Try it: Among the entries, which lines carry the string "piHi"? Copy every one.

Records excerpted from a collection:
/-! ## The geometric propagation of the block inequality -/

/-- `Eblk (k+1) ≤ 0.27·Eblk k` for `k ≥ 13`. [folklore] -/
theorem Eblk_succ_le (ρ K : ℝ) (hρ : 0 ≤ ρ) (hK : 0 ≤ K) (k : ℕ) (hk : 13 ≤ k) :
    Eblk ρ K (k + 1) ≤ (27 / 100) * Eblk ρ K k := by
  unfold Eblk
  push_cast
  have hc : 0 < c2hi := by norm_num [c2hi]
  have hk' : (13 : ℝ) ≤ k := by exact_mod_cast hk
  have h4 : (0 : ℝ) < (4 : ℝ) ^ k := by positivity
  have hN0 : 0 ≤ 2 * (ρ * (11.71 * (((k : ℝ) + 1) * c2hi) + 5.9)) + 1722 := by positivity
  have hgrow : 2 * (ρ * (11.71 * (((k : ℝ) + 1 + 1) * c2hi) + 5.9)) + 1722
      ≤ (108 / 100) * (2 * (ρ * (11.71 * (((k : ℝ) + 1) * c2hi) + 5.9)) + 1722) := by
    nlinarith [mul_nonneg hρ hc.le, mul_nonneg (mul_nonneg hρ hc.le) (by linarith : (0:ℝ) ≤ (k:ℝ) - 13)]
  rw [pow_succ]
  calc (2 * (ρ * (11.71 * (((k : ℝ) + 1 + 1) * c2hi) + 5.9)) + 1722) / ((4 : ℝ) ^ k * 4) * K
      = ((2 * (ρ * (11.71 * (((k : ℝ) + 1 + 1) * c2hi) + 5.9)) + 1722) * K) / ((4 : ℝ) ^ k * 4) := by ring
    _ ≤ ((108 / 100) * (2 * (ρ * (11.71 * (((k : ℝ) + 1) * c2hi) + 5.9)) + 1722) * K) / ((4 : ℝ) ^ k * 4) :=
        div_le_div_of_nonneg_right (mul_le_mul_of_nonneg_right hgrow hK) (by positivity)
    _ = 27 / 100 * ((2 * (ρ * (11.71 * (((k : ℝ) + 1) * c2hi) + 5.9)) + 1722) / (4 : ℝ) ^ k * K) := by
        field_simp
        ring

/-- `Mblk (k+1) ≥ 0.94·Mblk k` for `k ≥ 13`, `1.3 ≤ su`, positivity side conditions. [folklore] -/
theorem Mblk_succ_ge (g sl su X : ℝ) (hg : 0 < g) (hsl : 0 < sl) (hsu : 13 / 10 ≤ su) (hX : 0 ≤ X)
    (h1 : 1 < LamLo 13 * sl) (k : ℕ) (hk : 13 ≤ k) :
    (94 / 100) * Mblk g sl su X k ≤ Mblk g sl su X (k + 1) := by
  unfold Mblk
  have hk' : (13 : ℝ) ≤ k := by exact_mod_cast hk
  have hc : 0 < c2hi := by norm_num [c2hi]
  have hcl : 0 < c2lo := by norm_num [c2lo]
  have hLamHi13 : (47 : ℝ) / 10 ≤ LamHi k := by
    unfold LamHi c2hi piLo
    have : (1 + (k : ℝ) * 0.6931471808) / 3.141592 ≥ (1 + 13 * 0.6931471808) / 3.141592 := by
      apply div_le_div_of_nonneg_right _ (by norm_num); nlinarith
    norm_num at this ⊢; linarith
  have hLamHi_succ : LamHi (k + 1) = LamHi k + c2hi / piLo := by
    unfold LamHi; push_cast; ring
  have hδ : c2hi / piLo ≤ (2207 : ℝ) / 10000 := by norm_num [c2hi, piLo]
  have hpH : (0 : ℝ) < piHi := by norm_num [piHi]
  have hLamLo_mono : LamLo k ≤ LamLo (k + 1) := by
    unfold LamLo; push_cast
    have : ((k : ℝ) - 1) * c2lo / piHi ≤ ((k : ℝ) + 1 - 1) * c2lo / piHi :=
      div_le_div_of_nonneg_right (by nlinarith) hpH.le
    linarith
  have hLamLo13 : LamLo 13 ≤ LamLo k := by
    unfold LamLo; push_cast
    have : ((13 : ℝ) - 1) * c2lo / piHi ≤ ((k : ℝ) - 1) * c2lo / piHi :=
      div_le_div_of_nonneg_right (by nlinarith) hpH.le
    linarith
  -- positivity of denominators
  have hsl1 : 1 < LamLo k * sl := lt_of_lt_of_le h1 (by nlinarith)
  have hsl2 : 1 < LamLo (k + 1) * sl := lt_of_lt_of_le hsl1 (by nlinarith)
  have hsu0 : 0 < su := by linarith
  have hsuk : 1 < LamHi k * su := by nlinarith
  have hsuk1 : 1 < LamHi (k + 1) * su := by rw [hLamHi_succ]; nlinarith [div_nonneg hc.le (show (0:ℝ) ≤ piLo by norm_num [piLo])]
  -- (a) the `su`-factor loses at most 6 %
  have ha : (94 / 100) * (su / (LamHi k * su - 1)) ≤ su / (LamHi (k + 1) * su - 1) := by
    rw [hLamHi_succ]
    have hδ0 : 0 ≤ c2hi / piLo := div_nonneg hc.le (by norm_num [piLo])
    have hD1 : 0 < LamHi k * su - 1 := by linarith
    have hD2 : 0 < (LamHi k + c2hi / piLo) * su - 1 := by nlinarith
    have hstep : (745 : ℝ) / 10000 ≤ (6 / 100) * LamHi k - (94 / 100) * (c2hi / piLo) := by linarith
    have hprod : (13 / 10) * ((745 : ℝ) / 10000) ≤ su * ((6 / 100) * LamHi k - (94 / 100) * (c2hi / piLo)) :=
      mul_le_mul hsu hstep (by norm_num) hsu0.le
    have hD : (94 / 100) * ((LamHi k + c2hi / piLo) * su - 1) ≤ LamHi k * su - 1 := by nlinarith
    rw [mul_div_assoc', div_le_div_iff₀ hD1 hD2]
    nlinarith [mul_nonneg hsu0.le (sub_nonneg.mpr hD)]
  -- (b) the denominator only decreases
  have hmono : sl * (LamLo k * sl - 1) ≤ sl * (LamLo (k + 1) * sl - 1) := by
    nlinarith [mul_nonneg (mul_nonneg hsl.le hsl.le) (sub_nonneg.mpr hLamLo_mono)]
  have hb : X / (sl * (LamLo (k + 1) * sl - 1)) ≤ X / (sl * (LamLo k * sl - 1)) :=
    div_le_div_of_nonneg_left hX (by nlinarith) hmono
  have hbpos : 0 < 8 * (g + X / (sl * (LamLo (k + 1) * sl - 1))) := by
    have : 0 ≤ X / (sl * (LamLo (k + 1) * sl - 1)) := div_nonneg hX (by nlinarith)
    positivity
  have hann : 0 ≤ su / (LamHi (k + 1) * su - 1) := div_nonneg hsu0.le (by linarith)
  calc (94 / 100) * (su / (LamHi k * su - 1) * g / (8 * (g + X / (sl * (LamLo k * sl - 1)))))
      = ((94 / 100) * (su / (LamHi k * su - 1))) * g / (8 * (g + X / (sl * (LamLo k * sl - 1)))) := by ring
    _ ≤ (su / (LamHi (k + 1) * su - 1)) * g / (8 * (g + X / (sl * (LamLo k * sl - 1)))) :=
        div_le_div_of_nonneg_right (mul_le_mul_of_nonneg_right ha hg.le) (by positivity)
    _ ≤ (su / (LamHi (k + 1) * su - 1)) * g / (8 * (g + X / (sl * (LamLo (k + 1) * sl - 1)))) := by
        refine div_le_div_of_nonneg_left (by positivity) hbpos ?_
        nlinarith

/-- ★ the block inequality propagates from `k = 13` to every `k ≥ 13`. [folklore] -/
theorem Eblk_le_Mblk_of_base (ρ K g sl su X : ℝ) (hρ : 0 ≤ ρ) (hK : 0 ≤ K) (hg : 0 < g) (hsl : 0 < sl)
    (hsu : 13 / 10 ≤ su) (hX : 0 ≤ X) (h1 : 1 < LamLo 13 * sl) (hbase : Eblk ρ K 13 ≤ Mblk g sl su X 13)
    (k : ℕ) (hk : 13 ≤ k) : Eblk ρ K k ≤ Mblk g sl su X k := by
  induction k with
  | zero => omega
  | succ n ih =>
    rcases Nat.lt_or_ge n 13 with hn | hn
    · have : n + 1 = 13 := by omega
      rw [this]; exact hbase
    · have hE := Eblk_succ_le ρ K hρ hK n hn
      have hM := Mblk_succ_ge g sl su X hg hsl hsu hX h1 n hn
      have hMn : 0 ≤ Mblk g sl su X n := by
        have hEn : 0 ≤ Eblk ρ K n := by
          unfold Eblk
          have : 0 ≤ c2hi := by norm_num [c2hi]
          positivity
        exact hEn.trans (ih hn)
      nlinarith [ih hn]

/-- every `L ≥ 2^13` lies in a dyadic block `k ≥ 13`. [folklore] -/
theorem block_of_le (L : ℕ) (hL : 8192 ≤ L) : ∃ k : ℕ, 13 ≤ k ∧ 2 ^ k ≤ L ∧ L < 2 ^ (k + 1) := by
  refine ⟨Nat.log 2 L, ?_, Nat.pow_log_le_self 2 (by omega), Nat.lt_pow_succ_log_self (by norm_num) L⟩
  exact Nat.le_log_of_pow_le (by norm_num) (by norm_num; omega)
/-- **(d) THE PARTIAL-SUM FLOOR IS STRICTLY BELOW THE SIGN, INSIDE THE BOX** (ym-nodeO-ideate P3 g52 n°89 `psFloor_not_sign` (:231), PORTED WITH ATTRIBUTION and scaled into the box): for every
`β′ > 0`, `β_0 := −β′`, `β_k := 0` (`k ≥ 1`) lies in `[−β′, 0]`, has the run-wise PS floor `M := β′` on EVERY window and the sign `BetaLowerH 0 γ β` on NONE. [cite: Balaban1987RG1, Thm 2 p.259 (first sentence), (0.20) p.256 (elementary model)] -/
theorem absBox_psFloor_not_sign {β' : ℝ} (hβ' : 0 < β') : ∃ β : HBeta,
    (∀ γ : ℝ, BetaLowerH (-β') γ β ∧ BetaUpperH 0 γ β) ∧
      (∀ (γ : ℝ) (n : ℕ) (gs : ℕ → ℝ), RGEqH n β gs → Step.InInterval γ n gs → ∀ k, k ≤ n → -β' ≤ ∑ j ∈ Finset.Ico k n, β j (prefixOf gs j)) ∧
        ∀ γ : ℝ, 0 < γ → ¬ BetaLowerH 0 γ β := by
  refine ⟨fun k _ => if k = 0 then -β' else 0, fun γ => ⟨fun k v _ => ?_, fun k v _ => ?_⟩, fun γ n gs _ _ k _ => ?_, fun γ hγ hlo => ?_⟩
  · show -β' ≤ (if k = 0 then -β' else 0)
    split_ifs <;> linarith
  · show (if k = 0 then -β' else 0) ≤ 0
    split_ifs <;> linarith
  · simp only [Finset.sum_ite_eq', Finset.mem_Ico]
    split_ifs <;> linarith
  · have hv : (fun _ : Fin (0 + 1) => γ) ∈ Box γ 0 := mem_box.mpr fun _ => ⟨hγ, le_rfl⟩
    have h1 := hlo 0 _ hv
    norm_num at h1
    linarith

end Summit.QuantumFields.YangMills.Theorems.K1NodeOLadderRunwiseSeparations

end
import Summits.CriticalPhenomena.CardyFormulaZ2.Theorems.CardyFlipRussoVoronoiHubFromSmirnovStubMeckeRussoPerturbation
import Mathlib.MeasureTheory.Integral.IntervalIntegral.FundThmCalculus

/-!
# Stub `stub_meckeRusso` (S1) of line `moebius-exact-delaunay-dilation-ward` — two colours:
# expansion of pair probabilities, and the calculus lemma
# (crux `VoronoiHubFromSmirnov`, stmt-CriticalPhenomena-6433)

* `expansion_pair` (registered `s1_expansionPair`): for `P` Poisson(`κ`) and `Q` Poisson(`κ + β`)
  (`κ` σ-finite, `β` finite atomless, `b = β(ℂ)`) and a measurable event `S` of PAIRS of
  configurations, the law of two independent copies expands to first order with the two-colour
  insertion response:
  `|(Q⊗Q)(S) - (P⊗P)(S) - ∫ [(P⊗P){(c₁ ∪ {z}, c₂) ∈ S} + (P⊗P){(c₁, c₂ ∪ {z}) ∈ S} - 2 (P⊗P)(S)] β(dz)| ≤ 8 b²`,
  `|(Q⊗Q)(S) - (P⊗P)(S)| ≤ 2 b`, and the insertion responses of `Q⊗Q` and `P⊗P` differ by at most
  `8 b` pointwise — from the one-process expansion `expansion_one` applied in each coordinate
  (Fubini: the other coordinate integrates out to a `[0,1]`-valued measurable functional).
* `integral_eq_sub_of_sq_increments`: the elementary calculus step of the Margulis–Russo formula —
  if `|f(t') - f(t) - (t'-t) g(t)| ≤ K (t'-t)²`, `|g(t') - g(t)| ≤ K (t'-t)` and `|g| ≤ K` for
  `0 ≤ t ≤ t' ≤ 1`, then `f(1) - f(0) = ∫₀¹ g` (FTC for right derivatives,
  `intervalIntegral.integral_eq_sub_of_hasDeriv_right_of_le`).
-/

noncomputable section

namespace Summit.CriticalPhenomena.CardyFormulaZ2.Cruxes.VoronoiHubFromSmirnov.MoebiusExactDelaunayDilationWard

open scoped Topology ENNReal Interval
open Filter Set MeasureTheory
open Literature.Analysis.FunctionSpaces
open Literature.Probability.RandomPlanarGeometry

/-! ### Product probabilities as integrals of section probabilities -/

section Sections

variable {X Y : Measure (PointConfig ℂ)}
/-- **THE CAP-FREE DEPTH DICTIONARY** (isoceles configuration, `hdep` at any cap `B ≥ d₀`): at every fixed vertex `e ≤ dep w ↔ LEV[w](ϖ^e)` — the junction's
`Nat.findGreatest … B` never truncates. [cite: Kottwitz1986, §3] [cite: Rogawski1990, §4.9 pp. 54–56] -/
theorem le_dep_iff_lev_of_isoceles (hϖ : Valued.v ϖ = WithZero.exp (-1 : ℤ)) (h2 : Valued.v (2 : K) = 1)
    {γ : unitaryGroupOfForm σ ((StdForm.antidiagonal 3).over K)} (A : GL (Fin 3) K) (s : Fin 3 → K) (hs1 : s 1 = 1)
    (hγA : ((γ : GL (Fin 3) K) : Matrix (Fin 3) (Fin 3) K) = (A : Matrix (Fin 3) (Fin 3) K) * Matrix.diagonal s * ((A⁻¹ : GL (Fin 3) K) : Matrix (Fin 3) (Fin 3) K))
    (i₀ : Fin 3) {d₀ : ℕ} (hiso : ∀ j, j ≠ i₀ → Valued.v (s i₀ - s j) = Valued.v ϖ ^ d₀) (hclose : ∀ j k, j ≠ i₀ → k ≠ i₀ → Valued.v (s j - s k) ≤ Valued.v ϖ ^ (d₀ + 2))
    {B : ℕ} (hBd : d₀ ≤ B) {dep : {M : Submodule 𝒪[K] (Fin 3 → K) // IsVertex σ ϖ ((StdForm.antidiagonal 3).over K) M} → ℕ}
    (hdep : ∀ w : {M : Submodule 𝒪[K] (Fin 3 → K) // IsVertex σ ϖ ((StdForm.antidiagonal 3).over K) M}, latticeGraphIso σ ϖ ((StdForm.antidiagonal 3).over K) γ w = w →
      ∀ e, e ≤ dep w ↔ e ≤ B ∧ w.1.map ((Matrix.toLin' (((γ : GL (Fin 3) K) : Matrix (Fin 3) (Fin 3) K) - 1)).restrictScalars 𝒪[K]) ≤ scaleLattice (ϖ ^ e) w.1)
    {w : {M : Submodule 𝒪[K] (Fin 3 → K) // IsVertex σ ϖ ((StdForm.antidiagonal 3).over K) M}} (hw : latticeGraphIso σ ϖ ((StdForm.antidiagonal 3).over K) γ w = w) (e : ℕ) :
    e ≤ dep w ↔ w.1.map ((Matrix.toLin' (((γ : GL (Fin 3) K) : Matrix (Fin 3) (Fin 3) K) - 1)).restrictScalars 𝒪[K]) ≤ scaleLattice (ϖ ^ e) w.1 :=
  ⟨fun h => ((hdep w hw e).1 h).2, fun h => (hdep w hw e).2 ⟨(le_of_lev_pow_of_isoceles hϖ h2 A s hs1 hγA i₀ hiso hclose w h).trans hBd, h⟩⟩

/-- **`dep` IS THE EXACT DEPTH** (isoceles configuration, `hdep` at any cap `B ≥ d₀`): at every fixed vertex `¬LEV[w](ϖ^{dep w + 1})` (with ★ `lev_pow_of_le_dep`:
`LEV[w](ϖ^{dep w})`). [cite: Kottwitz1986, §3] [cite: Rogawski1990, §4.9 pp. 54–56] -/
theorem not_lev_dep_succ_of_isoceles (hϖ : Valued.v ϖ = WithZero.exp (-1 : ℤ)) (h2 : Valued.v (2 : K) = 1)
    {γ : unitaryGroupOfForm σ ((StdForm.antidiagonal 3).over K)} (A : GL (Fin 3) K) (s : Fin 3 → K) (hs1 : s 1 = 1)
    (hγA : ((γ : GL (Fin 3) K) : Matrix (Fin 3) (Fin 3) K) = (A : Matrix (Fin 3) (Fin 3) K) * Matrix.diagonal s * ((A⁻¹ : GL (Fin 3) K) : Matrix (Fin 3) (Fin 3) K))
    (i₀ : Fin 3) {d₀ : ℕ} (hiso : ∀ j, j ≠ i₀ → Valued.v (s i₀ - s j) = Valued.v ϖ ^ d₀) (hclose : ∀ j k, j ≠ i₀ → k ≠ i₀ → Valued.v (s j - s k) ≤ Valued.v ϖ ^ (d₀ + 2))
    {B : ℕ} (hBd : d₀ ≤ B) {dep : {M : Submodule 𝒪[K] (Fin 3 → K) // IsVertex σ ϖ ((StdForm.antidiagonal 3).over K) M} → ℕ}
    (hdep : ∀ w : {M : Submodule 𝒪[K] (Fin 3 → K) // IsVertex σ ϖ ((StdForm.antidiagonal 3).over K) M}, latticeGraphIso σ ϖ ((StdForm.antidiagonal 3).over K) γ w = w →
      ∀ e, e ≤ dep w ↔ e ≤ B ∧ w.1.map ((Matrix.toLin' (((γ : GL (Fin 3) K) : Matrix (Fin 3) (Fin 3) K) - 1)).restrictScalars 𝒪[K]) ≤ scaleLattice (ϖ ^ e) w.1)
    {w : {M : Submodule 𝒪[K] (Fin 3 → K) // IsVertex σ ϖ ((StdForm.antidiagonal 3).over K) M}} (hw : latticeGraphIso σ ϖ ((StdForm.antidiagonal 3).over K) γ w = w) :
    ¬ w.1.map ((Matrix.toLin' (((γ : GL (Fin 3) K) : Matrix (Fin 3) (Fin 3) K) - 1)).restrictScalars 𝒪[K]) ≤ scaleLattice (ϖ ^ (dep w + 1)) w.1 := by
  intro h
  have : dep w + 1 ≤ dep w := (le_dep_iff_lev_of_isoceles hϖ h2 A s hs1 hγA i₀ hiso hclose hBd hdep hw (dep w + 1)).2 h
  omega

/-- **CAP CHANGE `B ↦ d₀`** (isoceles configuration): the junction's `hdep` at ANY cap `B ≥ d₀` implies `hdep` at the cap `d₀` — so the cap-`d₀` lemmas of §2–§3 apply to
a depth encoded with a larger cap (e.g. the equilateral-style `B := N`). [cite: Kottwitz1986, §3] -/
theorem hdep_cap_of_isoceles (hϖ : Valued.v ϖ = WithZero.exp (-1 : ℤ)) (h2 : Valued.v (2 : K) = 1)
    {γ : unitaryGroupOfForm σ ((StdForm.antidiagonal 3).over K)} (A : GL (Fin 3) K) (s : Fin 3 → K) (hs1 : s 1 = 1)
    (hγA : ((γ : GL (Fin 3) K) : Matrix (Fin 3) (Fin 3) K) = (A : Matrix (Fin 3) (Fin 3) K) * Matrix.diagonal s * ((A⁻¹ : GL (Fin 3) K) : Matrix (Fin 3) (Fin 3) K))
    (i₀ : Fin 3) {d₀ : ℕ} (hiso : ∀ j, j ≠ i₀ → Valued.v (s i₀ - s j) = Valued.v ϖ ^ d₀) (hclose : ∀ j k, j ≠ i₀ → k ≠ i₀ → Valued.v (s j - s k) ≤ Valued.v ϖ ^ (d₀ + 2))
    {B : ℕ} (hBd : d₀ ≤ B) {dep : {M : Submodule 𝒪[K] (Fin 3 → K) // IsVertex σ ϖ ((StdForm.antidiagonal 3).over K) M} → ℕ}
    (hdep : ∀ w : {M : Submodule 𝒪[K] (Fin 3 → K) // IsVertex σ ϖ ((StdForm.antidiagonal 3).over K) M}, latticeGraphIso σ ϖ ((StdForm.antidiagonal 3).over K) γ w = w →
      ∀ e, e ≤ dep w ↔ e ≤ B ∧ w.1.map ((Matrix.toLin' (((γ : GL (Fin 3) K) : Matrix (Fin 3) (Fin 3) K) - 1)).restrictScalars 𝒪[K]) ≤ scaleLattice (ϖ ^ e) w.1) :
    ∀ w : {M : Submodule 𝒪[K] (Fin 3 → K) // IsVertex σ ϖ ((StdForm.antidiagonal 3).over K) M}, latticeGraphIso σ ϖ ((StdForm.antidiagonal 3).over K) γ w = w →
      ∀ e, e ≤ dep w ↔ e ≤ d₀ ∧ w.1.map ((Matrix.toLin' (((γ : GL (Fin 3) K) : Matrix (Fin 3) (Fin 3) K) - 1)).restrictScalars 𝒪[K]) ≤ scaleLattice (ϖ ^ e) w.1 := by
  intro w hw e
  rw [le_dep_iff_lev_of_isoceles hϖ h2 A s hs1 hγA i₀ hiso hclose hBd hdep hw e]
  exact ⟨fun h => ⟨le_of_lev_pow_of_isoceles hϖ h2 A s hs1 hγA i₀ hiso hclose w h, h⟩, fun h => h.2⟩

Task output:
  have hpH : (0 : ℝ) < piHi := by norm_num [piHi]
    have : ((k : ℝ) - 1) * c2lo / piHi ≤ ((k : ℝ) + 1 - 1) * c2lo / piHi :=
    have : ((13 : ℝ) - 1) * c2lo / piHi ≤ ((k : ℝ) - 1) * c2lo / piHi :=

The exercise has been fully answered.